RECORDS FOR THIS TASK Block Start

import Mathlib
import HarnessLib
import Literature.Probability.Process.RootedHardCoreConfig
import Literature.Probability.Process.PointStationaryLaw
import Summits.AtomisticToContinuum.Crystallization.Theorems.ChartedPlanarOrderRigidityDoor
import Summits.AtomisticToContinuum.Crystallization.Theorems.ChartedPlanarOrderMatchedRootBorel

/-!
# Upper semicontinuity of the matching tolerance in the local rubber topology

decomp-a2c · N `stmt-AtomisticToContinuum-26636` · the portmanteau ingredient of the typed certificate edge
`ChartedPlanarOrderRigidityDoor.GapTransfer ν` («closure {¬ matched_ν} ⊆ {¬ matched_ν'}», card §3 of lens-3's RigidityDoor node),
proved by hand-1 g8 on configuration space `RootedHardCoreConfig E3 δ` (local rubber topology):

* `eventually_matchedAt_of_lt` — if the root of a rooted `δ`-hard-core configuration `S` is `ν'`-matched and `ν' < ν`, then every
  configuration close enough to `S` is `ν`-matched at the root, WITH THE SAME TEMPLATE.  The only subtlety is the sphere `‖y‖ = 4b`:
  an atom of the nearby configuration in the closed `4b`-ball is `ε`-close to an atom of `S` of norm `≤ 4b + ε`, which is constrained
  only if its norm is `≤ 4b` — guaranteed by choosing `ε` below the norm gap of the finitely many atoms of `S` near the sphere
  (`exists_gap_on`, `finite_inter_of_separated`);
* `isOpen_setOf_exists_matchedAt_lt` — `{S | ∃ ν' < ν, matchedAt ν' (count|S) 0}` is OPEN;
* `closure_setOf_not_matchedAt_subset` — `closure {S | ¬ matchedAt ν (count|S) 0} ⊆ {S | ¬ matchedAt ν' (count|S) 0}` for `ν' < ν`
  (the form used by the portmanteau step of `GapTransfer`).

Filed `--supports stmt-AtomisticToContinuum-26636` (helper, DEF-FREE).  [folklore]-level bookkeeping; axioms standard.
-/

noncomputable section

namespace Summit.AtomisticToContinuum.Crystallization.Theorems.ChartedPlanarOrderMatchedRootBorel

open MeasureTheory Metric Set Filter Topology
open Literature.MathematicalPhysics.StatisticalMechanics
open Literature.Probability.Process
open Summit.AtomisticToContinuum.Crystallization.Theorems.ChartedPlanarOrderRigidityDoor

/-- **Matching at a smaller tolerance persists, at the larger tolerance, in a neighbourhood** (same scale, frame, word and heights).
[this work] -/
theorem eventually_matchedAt_of_lt {δ : ℝ} (hδ : 0 < δ) {ν' ν : ℝ} (hν : ν' < ν)
    (S : LocalConfig.RootedHardCoreConfig E3 δ) (hS : matchedAt ν' (S.1 : LocalConfig E3).toMeasure 0) :
    ∀ᶠ T in 𝓝 S, matchedAt ν (T.1 : LocalConfig E3).toMeasure 0 := by
  classical
  have hsep := S.2.2
  have hsing : ∀ (U : LocalConfig E3) (y : E3), U.toMeasure {y} ≠ 0 ↔ y ∈ (U : Set E3) := fun U y => by
    rw [LocalConfig.toMeasure_def]; exact count_restrict_singleton_ne_zero_iff _ y
  obtain ⟨b, hb, hb1, A, s, z, hs, hgap, hz0, h1, h2⟩ := hS
  -- norm gap above `4b` among the atoms of `S`
  have hfinA : {y : E3 | y ∈ ((S.1 : LocalConfig E3) : Set E3) ∧ ‖y‖ ≤ 4 * b + 1}.Finite := by
    have hF : (closedBall (0 : E3) (4 * b + 1) ∩ ((S.1 : LocalConfig E3) : Set E3)).Finite :=
      LocalConfig.finite_inter_of_separated hδ hsep (isCompact_closedBall 0 _)
    exact hF.subset fun y hy => ⟨mem_closedBall_zero_iff.mpr hy.2, hy.1⟩
  obtain ⟨ε₁, hε₁, hgap₁⟩ := exists_gap_on _ (fun y : E3 => ‖y‖) (4 * b) hfinA
  set ε : ℝ := min (ε₁ / 2) ((ν - ν') / 2) with hεdef
  have hε : 0 < ε := lt_min (by linarith) (by linarith)
  have hεε₁ : ε ≤ ε₁ / 2 := min_le_left _ _
  have hεν : ε ≤ (ν - ν') / 2 := min_le_right _ _
  set R : ℝ := 5 * b + |ν'| + 1 with hRdef
  -- local matching in a neighbourhood of `S`
  have hbasic : ∀ᶠ (T' : LocalConfig E3) in 𝓝 (S.1 : LocalConfig E3),
      LocallyMatches R ε ((S.1 : LocalConfig E3) : Set E3) (T' : Set E3) :=
    (LocalConfig.tendsto_iff_locallyMatches (u := (id : LocalConfig E3 → LocalConfig E3))
      (S := (S.1 : LocalConfig E3))).1 tendsto_id R ε hε
  have hnbhd : ∀ᶠ T in 𝓝 S, LocallyMatches R ε ((S.1 : LocalConfig E3) : Set E3) ((T.1 : LocalConfig E3) : Set E3) :=
    (continuous_subtype_val.tendsto S).eventually hbasic
  filter_upwards [hnbhd] with T hT
  refine ⟨b, hb, hb1, A, s, z, hs, hgap, hz0, ?_, ?_⟩
  · -- atoms of `T` in the closed `4b`-ball
    intro y hyd hyμ
    have hyT : y ∈ ((T.1 : LocalConfig E3) : Set E3) := (hsing _ y).mp hyμ
    have hyn : ‖y‖ ≤ R := by
      rw [dist_zero_right] at hyd
      have : 0 ≤ |ν'| := abs_nonneg _
      linarith
    obtain ⟨y₀, hy₀S, hd₀⟩ := hT.1 y hyT hyn
    have hy₀n : ‖y₀‖ ≤ 4 * b := by
      refine hgap₁ y₀ hy₀S ?_
      have := norm_le_norm_add_dist' y y₀
      rw [dist_comm] at this
      rw [dist_zero_right] at hyd
      linarith
    obtain ⟨y', hy', hd'⟩ := h1 y₀ (by rwa [dist_zero_right]) ((hsing _ y₀).mpr hy₀S)
    refine ⟨y', hy', ?_⟩
    have := dist_triangle y y₀ y'
    rw [dist_comm] at hd₀
    linarith
  · -- template points in the closed `5b`-ball
    intro y' hy' hd'
    obtain ⟨y₀, hy₀μ, hd₀⟩ := h2 y' hy' hd'
    have hy₀S : y₀ ∈ ((S.1 : LocalConfig E3) : Set E3) := (hsing _ y₀).mp hy₀μ
    have hy₀n : ‖y₀‖ ≤ R := by
      have h1' := norm_le_norm_add_dist' y' y₀
      rw [dist_comm] at h1'
      rw [dist_zero_right] at hd'
      have : ν' ≤ |ν'| := le_abs_self _
      linarith
    obtain ⟨y, hyT, hdy⟩ := hT.2 y₀ hy₀S hy₀n
    refine ⟨y, (hsing _ y).mpr hyT, ?_⟩
    have := dist_triangle y y₀ y'
    rw [dist_comm] at hdy
    linarith

/-- **The strictly-matched event is open**: `{S | ∃ ν' < ν, matchedAt ν' (count|S) 0}` is open in the local rubber topology. [this work] -/
theorem isOpen_setOf_exists_matchedAt_lt {δ : ℝ} (hδ : 0 < δ) (ν : ℝ) :
    IsOpen {S : LocalConfig.RootedHardCoreConfig E3 δ | ∃ ν' : ℝ, ν' < ν ∧ matchedAt ν' (S.1 : LocalConfig E3).toMeasure 0} := by
  rw [isOpen_iff_mem_nhds]
  rintro S ⟨ν', hν', hS⟩
  obtain ⟨ν'', h1, h2⟩ := exists_between hν'
  filter_upwards [eventually_matchedAt_of_lt hδ h1 S hS] with T hT
  exact ⟨ν'', h2, hT⟩

/-- **Portmanteau form**: for `ν' < ν`, `closure {S | ¬ matchedAt ν (count|S) 0} ⊆ {S | ¬ matchedAt ν' (count|S) 0}`. [this work] -/
theorem closure_setOf_not_matchedAt_subset {δ : ℝ} (hδ : 0 < δ) {ν' ν : ℝ} (hν : ν' < ν) :
    closure {S : LocalConfig.RootedHardCoreConfig E3 δ | ¬ matchedAt ν (S.1 : LocalConfig E3).toMeasure 0} ⊆
      {S | ¬ matchedAt ν' (S.1 : LocalConfig E3).toMeasure 0} := by
  intro S hS hS'
  rw [mem_closure_iff_nhds] at hS
  obtain ⟨U, hU, hUmatch⟩ := (eventually_matchedAt_of_lt hδ hν S hS').exists_mem
  obtain ⟨T, hTU, hTbad⟩ := hS U hU
  exact hTbad (hUmatch T hTU)

/-- the matched-root event at tolerance `ν` contains the open strictly-matched event and is contained in its closure's complement form:
`{∃ ν' < ν, matched_ν'} ⊆ {matched_ν}` (monotonicity, for the record). [folklore] -/
theorem setOf_exists_matchedAt_lt_subset (δ ν : ℝ) :
    {S : LocalConfig.RootedHardCoreConfig E3 δ | ∃ ν' : ℝ, ν' < ν ∧ matchedAt ν' (S.1 : LocalConfig E3).toMeasure 0} ⊆
      {S | matchedAt ν (S.1 : LocalConfig E3).toMeasure 0} := by
  rintro S ⟨ν', hν', hS⟩
  exact matchedAt_mono hν'.le hS

end Summit.AtomisticToContinuum.Crystallization.Theorems.ChartedPlanarOrderMatchedRootBorel

end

RECORDS FOR THIS TASK Block End

* _WORK TASK_
Looking at the records above, return exactly the lines from the line with "obtain ⟨y₀, hy₀S, hd₀⟩ := hT.1 y hyT hyn" to the line with "δ | ¬ matchedAt", both ends included.

* _EXERCISE OUTPUT_
    obtain ⟨y₀, hy₀S, hd₀⟩ := hT.1 y hyT hyn
    have hy₀n : ‖y₀‖ ≤ 4 * b := by
      refine hgap₁ y₀ hy₀S ?_
      have := norm_le_norm_add_dist' y y₀
      rw [dist_comm] at this
      rw [dist_zero_right] at hyd
      linarith
    obtain ⟨y', hy', hd'⟩ := h1 y₀ (by rwa [dist_zero_right]) ((hsing _ y₀).mpr hy₀S)
    refine ⟨y', hy', ?_⟩
    have := dist_triangle y y₀ y'
    rw [dist_comm] at hd₀
    linarith
  · -- template points in the closed `5b`-ball
    intro y' hy' hd'
    obtain ⟨y₀, hy₀μ, hd₀⟩ := h2 y' hy' hd'
    have hy₀S : y₀ ∈ ((S.1 : LocalConfig E3) : Set E3) := (hsing _ y₀).mp hy₀μ
    have hy₀n : ‖y₀‖ ≤ R := by
      have h1' := norm_le_norm_add_dist' y' y₀
      rw [dist_comm] at h1'
      rw [dist_zero_right] at hd'
      have : ν' ≤ |ν'| := le_abs_self _
      linarith
    obtain ⟨y, hyT, hdy⟩ := hT.2 y₀ hy₀S hy₀n
    refine ⟨y, (hsing _ y).mpr hyT, ?_⟩
    have := dist_triangle y y₀ y'
    rw [dist_comm] at hdy
    linarith

/-- **The strictly-matched event is open**: `{S | ∃ ν' < ν, matchedAt ν' (count|S) 0}` is open in the local rubber topology. [this work] -/
theorem isOpen_setOf_exists_matchedAt_lt {δ : ℝ} (hδ : 0 < δ) (ν : ℝ) :
    IsOpen {S : LocalConfig.RootedHardCoreConfig E3 δ | ∃ ν' : ℝ, ν' < ν ∧ matchedAt ν' (S.1 : LocalConfig E3).toMeasure 0} := by
  rw [isOpen_iff_mem_nhds]
  rintro S ⟨ν', hν', hS⟩
  obtain ⟨ν'', h1, h2⟩ := exists_between hν'
  filter_upwards [eventually_matchedAt_of_lt hδ h1 S hS] with T hT
  exact ⟨ν'', h2, hT⟩

/-- **Portmanteau form**: for `ν' < ν`, `closure {S | ¬ matchedAt ν (count|S) 0} ⊆ {S | ¬ matchedAt ν' (count|S) 0}`. [this work] -/
theorem closure_setOf_not_matchedAt_subset {δ : ℝ} (hδ : 0 < δ) {ν' ν : ℝ} (hν : ν' < ν) :
    closure {S : LocalConfig.RootedHardCoreConfig E3 δ | ¬ matchedAt ν (S.1 : LocalConfig E3).toMeasure 0} ⊆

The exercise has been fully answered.